WHAT THE TASK ASKS.
Every line below that has the word "Summits" counts once; report how many lines that makes, with no other words.

Dataset entries:
import Summits.CriticalPhenomena.PercolationContinuityZ3.Theorems.Transplant.FKConnectivityAllQApexHubOne
import Summits.CriticalPhenomena.PercolationContinuityZ3.Theorems.Transplant.FKConnectivityAllQApexHubTwo
import Summits.CriticalPhenomena.PercolationContinuityZ3.Theorems.Transplant.FKConnectivityAllQApexHubThree
import Summits.CriticalPhenomena.PercolationContinuityZ3.Theorems.Transplant.FKConnectivityAllQArborealLimit
import HarnessLib

/-!
# Connectivity correlation inequalities for `φ_{w,q}`, every `q > 0` — the HUB INEQUALITY AT AN APEX, file 6:
# EVERY TRIPLE OF EVERY WEIGHTED DOUBLE CONE (`K_{2,m}`, `K_{1,1,m}`, loops at the hubs allowed), `0 < q ≤ 1`

Support file (`--supports stmt-CriticalPhenomena-4575`), census seat `prim-bschramm-census` (gen 22) of the post-continuity
programme; builds on p205010 (kernel theorem, internal audit signed; external expert review pending).  No definitions, no named
facts, no sorries; standard axioms.

**`hubUnder_doubleCone`**: if every live pair of `w` contains `u` or `v` (`u ≠ v`) — i.e. the support of `w` is a sub-multigraph of the
double cone with hubs `u, v` over all other vertices, the hub pair `uv` and loops at the hubs allowed — then for EVERY `0 < q ≤ 1` and
ALL vertices `o, a, b`, `φ_{w,q}(o ↔ a)·φ_{w,q}(b ↔ a) ≤ φ_{w,q}(o ↔ a ↔ b)` (`FK.HubUnder`; Ayyer–Linusson–Ravichandran's (13) in the
strong form (14)).  For `q ≥ 1` this is FKG (`hubFK_of_one_le`); for `q < 1` it is assembled from the five apex theorems of files 2, 4, 5g
(`hubUnder_apex_series/hub/hub'`, `hubUnder_apex_two_hub/two_leaf`, `hubUnder_apex_three`) by a case analysis on which of `o, a, b` are
hubs, plus the degenerate triples.  These double cones are exactly the family on which CLUSTER ASSOCIATION fails (`FK.not_clusterAssocFKPos`,
`K_{2,34}`, census gen 21): the mechanism that kills CA does not touch the hub inequality.  Not in print as far as searched (ALR prove the
outerplanar arboreal-gas case, Cor. 5.4; `K_{2,3}` is the excluded minor of outerplanarity; the tree's series–parallel theorems need the
two hub pairs to be edges of the support).  **`hubUnder_agMeasure_doubleCone`**: the same for the ARBOREAL GAS with
parameters `w` (Ayyer–Linusson–Ravichandran's Conjecture 7.1, eq. (15), at every triple of every weighted double cone), by the tree's
`q ↓ 0` transfer `hubUnder_agMeasure_of_forall` (fk-1 g9).
[cite: AyyerLinussonRavichandran2025, §7 eq. (13)–(15), Conj. 7.1, Cor. 5.4 (p. 22)] [cite: Grimmett2006, §3.9 (p. 63); Thm. (3.8)]
-/

noncomputable section

namespace Summit.CriticalPhenomena.PercolationContinuityZ3.Theorems

namespace FK

open MeasureTheory Set Literature.Probability.LatticeModels Literature.Probability.Percolation
open scoped Classical

variable {V : Type*} [Fintype V]

omit [Fintype V] in
/-- The hub inequality is symmetric in its two legs. [folklore] -/
theorem hubUnder_symm {μ : Measure (BondConfig V)} {o a b : V} (h : HubUnder μ o a b) : HubUnder μ b a o := by
  unfold HubUnder at h ⊢
  rw [mul_comm, Set.inter_comm]
  exact h

omit [Fintype V] in
/-- The degenerate triple `o = a`: `{a ↔ a}` is everything. [folklore] -/
theorem hubUnder_left_eq (μ : Measure (BondConfig V)) [IsFiniteMeasure μ] (a b : V) : HubUnder μ a a b := by
  unfold HubUnder
  have h : (openConn a a : Set (BondConfig V)) = Set.univ :=
    Set.eq_univ_of_forall fun ω => (mem_openConn_iff' a a ω).2 SimpleGraph.Reachable.rfl
  rw [h, Set.univ_inter]

omit [Fintype V] in
/-- The degenerate triple `o = b`: `μ(A)² ≤ μ(Ω)μ(A)`. [folklore] -/
theorem hubUnder_legs_eq (μ : Measure (BondConfig V)) [IsFiniteMeasure μ] (o a : V) : HubUnder μ o a o := by
  unfold HubUnder
  rw [Set.inter_self]
  exact mul_le_mul_of_nonneg_right (measureReal_mono (Set.subset_univ _)) measureReal_nonneg

/-- **ALR's hub inequality at every triple of every weighted double cone**, `0 < q ≤ 1`: if every live pair of `w` contains one of the
two hubs `u ≠ v`, then `φ_{w,q}(o ↔ a)·φ_{w,q}(b ↔ a) ≤ φ_{w,q}(o ↔ a ↔ b)` for all `o, a, b`.
[cite: AyyerLinussonRavichandran2025, §7 eq. (13)–(15), Conj. 7.1 (p. 22)] [cite: Grimmett2006, §3.9 (p. 63)] -/
theorem hubUnder_doubleCone (w : Sym2 V → unitInterval) {q : ℝ} (hq : 0 < q) (hq1 : q ≤ 1) {u v : V} (huv : u ≠ v)
    (hw : ∀ e : Sym2 V, ((w e : unitInterval) : ℝ) ≠ 0 → u ∈ e ∨ v ∈ e) (o a b : V) :
    HubUnder (rcMeasureW w q ∅) o a b := by
  haveI := isProbabilityMeasure_rcMeasureW w hq (∅ : Set V)
  -- every vertex off the hubs is an apex, over `(u, v)` and over `(v, u)`
  have hap : ∀ x : V, ∀ e : Sym2 V, x ∈ e → ((w e : unitInterval) : ℝ) ≠ 0 → u ∈ e ∨ v ∈ e := fun x e _ he => hw e he
  have hap' : ∀ x : V, ∀ e : Sym2 V, x ∈ e → ((w e : unitInterval) : ℝ) ≠ 0 → v ∈ e ∨ u ∈ e :=
    fun x e hx he => (hw e he).symm
  -- degenerate triples
  by_cases hoa : o = a
  · subst hoa; exact hubUnder_left_eq _ o b
  by_cases hba : b = a
  · subst hba; exact hubUnder_symm (hubUnder_left_eq _ b o)
  by_cases hob : o = b
  · subst hob; exact hubUnder_legs_eq _ o a
  -- the hub of the inequality is `u`
  by_cases hau : a = u
  · subst hau
    by_cases hov : o = v
    · subst hov
      have hbu : b ≠ a := hba
      have hbv : b ≠ o := fun h => hob h.symm
      exact hubUnder_apex_hub w hq hbu hbv huv (hap b)
    · by_cases hbv : b = v
      · subst hbv
        exact hubUnder_apex_hub' w hq hoa hov huv (hap o)
      · exact hubUnder_apex_two_hub w hq hq1 hoa hov hba hbv hob huv (hap o) (hap b)
  -- the hub of the inequality is `v`
  by_cases hav : a = v
  · subst hav
    by_cases hou : o = u
    · subst hou
      have hbv : b ≠ a := hba
      have hbu : b ≠ o := fun h => hob h.symm
      exact hubUnder_apex_hub (u := a) (v := o) w hq hbv hbu huv.symm (hap' b)
    · by_cases hbu : b = u
      · subst hbu
        exact hubUnder_apex_hub' (u := a) (v := b) w hq hoa hou huv.symm (hap' o)
      · exact hubUnder_apex_two_hub (u := a) (v := u) w hq hq1 hoa hou hba hbu hob huv.symm (hap' o) (hap' b)
  -- the hub of the inequality is an apex
  by_cases hou : o = u
  · subst hou
    by_cases hbv : b = v
    · subst hbv
      exact hubUnder_apex_series w hq hau hav huv (hap a)
    · have hbu : b ≠ o := fun h => hob h.symm
      exact hubUnder_apex_two_leaf w hq hq1 hau hav hbu hbv (fun h => hba h.symm) huv (hap a) (hap b)
  by_cases hov : o = v
  · subst hov
    by_cases hbu : b = u
    · subst hbu
      exact hubUnder_symm (hubUnder_apex_series w hq hau hav huv (hap a))
    · have hbv : b ≠ o := fun h => hob h.symm
      exact hubUnder_apex_two_leaf (u := o) (v := u) w hq hq1 hav hau hbv hbu (fun h => hba h.symm) huv.symm (hap' a) (hap' b)
  -- `o` is an apex
  by_cases hbu : b = u
  · subst hbu
    exact hubUnder_symm (hubUnder_apex_two_leaf w hq hq1 hau hav hou hov (fun h => hoa h.symm) huv (hap a) (hap o))
  by_cases hbv : b = v
  · subst hbv
    exact hubUnder_symm
      (hubUnder_apex_two_leaf (u := b) (v := u) w hq hq1 hav hau hov hou (fun h => hoa h.symm) huv.symm (hap' a) (hap' o))
  -- all three are apexes
  exact hubUnder_apex_three w hq hq1 hau hav hou hov hbu hbv (fun h => hoa h.symm) (fun h => hba h.symm) hob huv
    (hap a) (hap o) (hap b)

/-- **ALR Conjecture 7.1 (15) at every triple of every weighted double cone** — the arboreal gas with parameters `w` supported on a
double cone with hubs `u ≠ v` satisfies `μ(o ↔ a)μ(b ↔ a) ≤ μ(Ω)μ(o ↔ a ↔ b)` for all `o, a, b` (the `q ↓ 0` limit of `hubUnder_doubleCone`
along the arboreal curve). [cite: AyyerLinussonRavichandran2025, §7 eq. (15), Conj. 7.1, Cor. 5.4 (p. 22)] [cite: Grimmett2006, §1.5 Thm. (1.23) (pp. 13–14)] -/
theorem hubUnder_agMeasure_doubleCone (w : Sym2 V → unitInterval) {u v : V} (huv : u ≠ v)
    (hw : ∀ e : Sym2 V, ((w e : unitInterval) : ℝ) ≠ 0 → u ∈ e ∨ v ∈ e) (o a b : V) : HubUnder (agMeasure w) o a b :=
  hubUnder_agMeasure_of_forall w o a b fun q hq0 hq1 =>
    hubUnder_doubleCone (agParams w q) hq0 hq1.le huv (agParams_supp w hq0 (S := {e : Sym2 V | u ∈ e ∨ v ∈ e}) hw) o a b

end FK

end Summit.CriticalPhenomena.PercolationContinuityZ3.Theorems

end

ANSWER SECTION.
4